• Record extracts
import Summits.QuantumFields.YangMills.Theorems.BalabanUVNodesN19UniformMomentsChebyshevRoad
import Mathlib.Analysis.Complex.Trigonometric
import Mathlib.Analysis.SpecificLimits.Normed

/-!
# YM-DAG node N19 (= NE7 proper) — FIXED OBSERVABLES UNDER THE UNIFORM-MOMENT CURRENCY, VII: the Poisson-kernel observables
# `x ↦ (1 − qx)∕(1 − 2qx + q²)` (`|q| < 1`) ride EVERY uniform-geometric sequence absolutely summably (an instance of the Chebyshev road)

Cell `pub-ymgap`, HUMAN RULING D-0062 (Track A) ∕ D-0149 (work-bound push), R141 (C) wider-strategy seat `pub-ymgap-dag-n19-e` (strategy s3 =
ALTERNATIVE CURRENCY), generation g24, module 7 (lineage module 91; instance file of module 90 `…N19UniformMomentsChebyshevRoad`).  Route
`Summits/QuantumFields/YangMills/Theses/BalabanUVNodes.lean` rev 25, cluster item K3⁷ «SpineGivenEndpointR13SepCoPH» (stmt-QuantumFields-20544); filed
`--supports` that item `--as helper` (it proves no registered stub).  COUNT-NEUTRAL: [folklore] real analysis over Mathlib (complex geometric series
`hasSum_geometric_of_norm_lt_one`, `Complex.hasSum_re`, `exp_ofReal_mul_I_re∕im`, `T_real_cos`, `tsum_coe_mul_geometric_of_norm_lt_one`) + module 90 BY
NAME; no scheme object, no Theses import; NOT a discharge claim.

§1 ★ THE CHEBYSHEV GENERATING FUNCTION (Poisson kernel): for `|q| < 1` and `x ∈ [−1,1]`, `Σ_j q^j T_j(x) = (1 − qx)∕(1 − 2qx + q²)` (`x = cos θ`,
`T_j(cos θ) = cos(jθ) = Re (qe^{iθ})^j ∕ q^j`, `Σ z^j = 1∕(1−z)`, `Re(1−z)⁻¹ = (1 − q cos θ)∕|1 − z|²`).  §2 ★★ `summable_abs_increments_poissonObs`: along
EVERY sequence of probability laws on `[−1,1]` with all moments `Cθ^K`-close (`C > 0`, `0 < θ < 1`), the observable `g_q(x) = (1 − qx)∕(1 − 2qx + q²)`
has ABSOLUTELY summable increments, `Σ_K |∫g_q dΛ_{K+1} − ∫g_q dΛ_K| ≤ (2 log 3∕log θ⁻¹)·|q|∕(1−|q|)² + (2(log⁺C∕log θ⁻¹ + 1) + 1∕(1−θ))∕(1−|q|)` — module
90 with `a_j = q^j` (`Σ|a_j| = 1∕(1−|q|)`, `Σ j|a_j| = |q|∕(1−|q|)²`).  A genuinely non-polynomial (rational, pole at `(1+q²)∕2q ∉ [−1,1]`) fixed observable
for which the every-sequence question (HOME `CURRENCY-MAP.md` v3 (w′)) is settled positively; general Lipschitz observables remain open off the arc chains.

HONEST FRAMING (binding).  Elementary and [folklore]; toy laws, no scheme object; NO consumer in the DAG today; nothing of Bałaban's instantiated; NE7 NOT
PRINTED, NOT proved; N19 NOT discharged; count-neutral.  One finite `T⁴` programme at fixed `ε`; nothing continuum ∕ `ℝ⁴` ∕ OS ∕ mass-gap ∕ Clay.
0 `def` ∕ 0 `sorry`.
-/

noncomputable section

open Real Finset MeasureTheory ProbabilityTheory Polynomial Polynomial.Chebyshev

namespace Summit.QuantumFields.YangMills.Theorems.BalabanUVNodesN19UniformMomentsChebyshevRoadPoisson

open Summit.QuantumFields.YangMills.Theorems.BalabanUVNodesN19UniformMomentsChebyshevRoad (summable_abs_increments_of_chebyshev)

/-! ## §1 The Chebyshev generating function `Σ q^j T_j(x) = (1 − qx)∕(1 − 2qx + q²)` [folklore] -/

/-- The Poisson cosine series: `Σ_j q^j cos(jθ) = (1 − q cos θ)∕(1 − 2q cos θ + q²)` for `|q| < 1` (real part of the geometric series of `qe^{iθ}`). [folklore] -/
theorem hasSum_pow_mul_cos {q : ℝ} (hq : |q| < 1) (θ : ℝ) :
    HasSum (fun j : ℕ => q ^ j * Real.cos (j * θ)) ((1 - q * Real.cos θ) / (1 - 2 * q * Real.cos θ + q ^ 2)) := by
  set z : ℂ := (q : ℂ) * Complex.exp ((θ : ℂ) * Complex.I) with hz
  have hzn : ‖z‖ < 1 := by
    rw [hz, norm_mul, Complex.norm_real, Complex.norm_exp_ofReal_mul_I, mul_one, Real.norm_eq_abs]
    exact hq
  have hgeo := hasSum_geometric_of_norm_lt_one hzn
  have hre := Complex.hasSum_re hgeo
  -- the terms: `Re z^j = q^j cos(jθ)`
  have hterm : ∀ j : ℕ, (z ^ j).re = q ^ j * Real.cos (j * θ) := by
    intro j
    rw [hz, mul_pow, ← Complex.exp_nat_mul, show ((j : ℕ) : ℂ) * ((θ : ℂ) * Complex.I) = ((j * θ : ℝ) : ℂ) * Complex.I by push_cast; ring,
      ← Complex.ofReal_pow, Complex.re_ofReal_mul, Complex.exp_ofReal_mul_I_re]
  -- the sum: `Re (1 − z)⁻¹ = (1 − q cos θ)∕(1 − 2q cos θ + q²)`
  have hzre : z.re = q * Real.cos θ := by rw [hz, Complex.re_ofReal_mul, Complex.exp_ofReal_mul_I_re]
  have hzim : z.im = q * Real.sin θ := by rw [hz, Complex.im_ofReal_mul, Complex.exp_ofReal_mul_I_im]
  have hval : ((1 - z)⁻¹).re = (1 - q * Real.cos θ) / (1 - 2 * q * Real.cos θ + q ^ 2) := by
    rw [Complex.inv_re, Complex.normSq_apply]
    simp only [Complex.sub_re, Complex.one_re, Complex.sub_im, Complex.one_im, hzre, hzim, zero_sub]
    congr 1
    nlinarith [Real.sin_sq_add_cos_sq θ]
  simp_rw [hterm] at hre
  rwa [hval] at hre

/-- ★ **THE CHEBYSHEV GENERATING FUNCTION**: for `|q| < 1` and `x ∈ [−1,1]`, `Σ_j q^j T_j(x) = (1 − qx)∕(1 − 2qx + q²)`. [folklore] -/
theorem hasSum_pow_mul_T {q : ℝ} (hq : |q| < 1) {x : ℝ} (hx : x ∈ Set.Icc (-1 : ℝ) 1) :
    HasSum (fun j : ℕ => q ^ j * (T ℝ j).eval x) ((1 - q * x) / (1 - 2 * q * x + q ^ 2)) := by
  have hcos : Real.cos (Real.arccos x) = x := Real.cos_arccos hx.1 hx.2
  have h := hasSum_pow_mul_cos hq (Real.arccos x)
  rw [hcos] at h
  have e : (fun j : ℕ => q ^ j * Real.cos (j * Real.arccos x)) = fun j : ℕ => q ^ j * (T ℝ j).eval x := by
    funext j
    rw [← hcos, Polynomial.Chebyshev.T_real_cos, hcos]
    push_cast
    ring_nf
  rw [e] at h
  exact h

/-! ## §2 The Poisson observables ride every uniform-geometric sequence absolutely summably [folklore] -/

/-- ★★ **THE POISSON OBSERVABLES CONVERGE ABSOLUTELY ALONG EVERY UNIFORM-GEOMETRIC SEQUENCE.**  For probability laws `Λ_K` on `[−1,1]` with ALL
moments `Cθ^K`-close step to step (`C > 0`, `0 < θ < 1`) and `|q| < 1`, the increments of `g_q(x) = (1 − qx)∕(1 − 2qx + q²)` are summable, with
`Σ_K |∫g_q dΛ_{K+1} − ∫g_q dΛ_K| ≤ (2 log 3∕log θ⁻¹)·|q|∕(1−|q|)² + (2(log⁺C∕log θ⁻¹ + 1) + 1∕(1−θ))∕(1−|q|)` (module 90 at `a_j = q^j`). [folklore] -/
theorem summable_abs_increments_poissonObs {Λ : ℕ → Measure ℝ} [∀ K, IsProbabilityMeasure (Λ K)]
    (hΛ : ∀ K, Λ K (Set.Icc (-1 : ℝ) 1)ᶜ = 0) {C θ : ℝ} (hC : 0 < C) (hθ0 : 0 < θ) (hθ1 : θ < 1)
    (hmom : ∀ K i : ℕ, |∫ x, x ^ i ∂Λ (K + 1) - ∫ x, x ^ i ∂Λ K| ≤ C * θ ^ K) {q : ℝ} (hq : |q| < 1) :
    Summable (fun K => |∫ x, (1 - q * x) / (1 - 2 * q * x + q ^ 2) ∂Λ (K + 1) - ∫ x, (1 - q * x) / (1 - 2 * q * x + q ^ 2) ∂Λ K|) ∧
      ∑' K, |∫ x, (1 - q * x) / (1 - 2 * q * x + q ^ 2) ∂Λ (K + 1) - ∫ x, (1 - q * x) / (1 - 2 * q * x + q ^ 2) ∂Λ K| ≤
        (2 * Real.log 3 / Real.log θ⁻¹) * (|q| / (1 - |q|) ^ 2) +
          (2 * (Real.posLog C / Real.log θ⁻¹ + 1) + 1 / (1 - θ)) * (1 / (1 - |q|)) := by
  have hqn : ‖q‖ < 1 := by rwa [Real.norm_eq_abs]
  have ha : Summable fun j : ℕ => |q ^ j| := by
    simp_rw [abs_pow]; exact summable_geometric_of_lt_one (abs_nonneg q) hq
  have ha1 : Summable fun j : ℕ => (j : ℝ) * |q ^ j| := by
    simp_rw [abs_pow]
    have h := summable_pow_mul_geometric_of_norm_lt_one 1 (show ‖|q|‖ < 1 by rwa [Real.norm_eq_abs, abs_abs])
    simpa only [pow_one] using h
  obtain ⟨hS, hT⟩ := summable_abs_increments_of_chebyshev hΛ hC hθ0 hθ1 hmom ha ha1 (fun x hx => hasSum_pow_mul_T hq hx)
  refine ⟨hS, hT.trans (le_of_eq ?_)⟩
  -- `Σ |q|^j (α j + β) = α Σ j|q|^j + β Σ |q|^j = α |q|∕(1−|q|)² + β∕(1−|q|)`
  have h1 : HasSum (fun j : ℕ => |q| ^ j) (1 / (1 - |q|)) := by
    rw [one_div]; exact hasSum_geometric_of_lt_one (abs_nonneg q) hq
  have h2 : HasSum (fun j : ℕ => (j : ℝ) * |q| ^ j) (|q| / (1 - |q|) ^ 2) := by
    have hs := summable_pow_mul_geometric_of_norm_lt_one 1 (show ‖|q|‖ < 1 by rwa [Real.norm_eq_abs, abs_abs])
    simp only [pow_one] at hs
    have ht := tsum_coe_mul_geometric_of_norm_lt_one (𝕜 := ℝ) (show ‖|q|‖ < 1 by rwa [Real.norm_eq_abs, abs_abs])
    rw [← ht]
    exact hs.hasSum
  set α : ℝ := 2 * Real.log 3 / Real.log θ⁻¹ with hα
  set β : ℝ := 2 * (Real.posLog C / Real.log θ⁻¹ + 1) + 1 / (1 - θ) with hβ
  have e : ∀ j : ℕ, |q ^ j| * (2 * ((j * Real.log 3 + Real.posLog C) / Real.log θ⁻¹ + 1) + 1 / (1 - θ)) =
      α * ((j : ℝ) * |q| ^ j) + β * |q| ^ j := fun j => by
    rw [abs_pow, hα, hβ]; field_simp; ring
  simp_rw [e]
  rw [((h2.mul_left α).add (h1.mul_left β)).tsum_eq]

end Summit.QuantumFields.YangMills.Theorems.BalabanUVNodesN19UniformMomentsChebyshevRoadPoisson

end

• Work order
Everything from the line containing "simpa only [pow_one] using h" through the end of the entries above should be retyped exactly, and nothing else.

• Response
    simpa only [pow_one] using h
  obtain ⟨hS, hT⟩ := summable_abs_increments_of_chebyshev hΛ hC hθ0 hθ1 hmom ha ha1 (fun x hx => hasSum_pow_mul_T hq hx)
  refine ⟨hS, hT.trans (le_of_eq ?_)⟩
  -- `Σ |q|^j (α j + β) = α Σ j|q|^j + β Σ |q|^j = α |q|∕(1−|q|)² + β∕(1−|q|)`
  have h1 : HasSum (fun j : ℕ => |q| ^ j) (1 / (1 - |q|)) := by
    rw [one_div]; exact hasSum_geometric_of_lt_one (abs_nonneg q) hq
  have h2 : HasSum (fun j : ℕ => (j : ℝ) * |q| ^ j) (|q| / (1 - |q|) ^ 2) := by
    have hs := summable_pow_mul_geometric_of_norm_lt_one 1 (show ‖|q|‖ < 1 by rwa [Real.norm_eq_abs, abs_abs])
    simp only [pow_one] at hs
    have ht := tsum_coe_mul_geometric_of_norm_lt_one (𝕜 := ℝ) (show ‖|q|‖ < 1 by rwa [Real.norm_eq_abs, abs_abs])
    rw [← ht]
    exact hs.hasSum
  set α : ℝ := 2 * Real.log 3 / Real.log θ⁻¹ with hα
  set β : ℝ := 2 * (Real.posLog C / Real.log θ⁻¹ + 1) + 1 / (1 - θ) with hβ
  have e : ∀ j : ℕ, |q ^ j| * (2 * ((j * Real.log 3 + Real.posLog C) / Real.log θ⁻¹ + 1) + 1 / (1 - θ)) =
      α * ((j : ℝ) * |q| ^ j) + β * |q| ^ j := fun j => by
    rw [abs_pow, hα, hβ]; field_simp; ring
  simp_rw [e]
  rw [((h2.mul_left α).add (h1.mul_left β)).tsum_eq]

end Summit.QuantumFields.YangMills.Theorems.BalabanUVNodesN19UniformMomentsChebyshevRoadPoisson

end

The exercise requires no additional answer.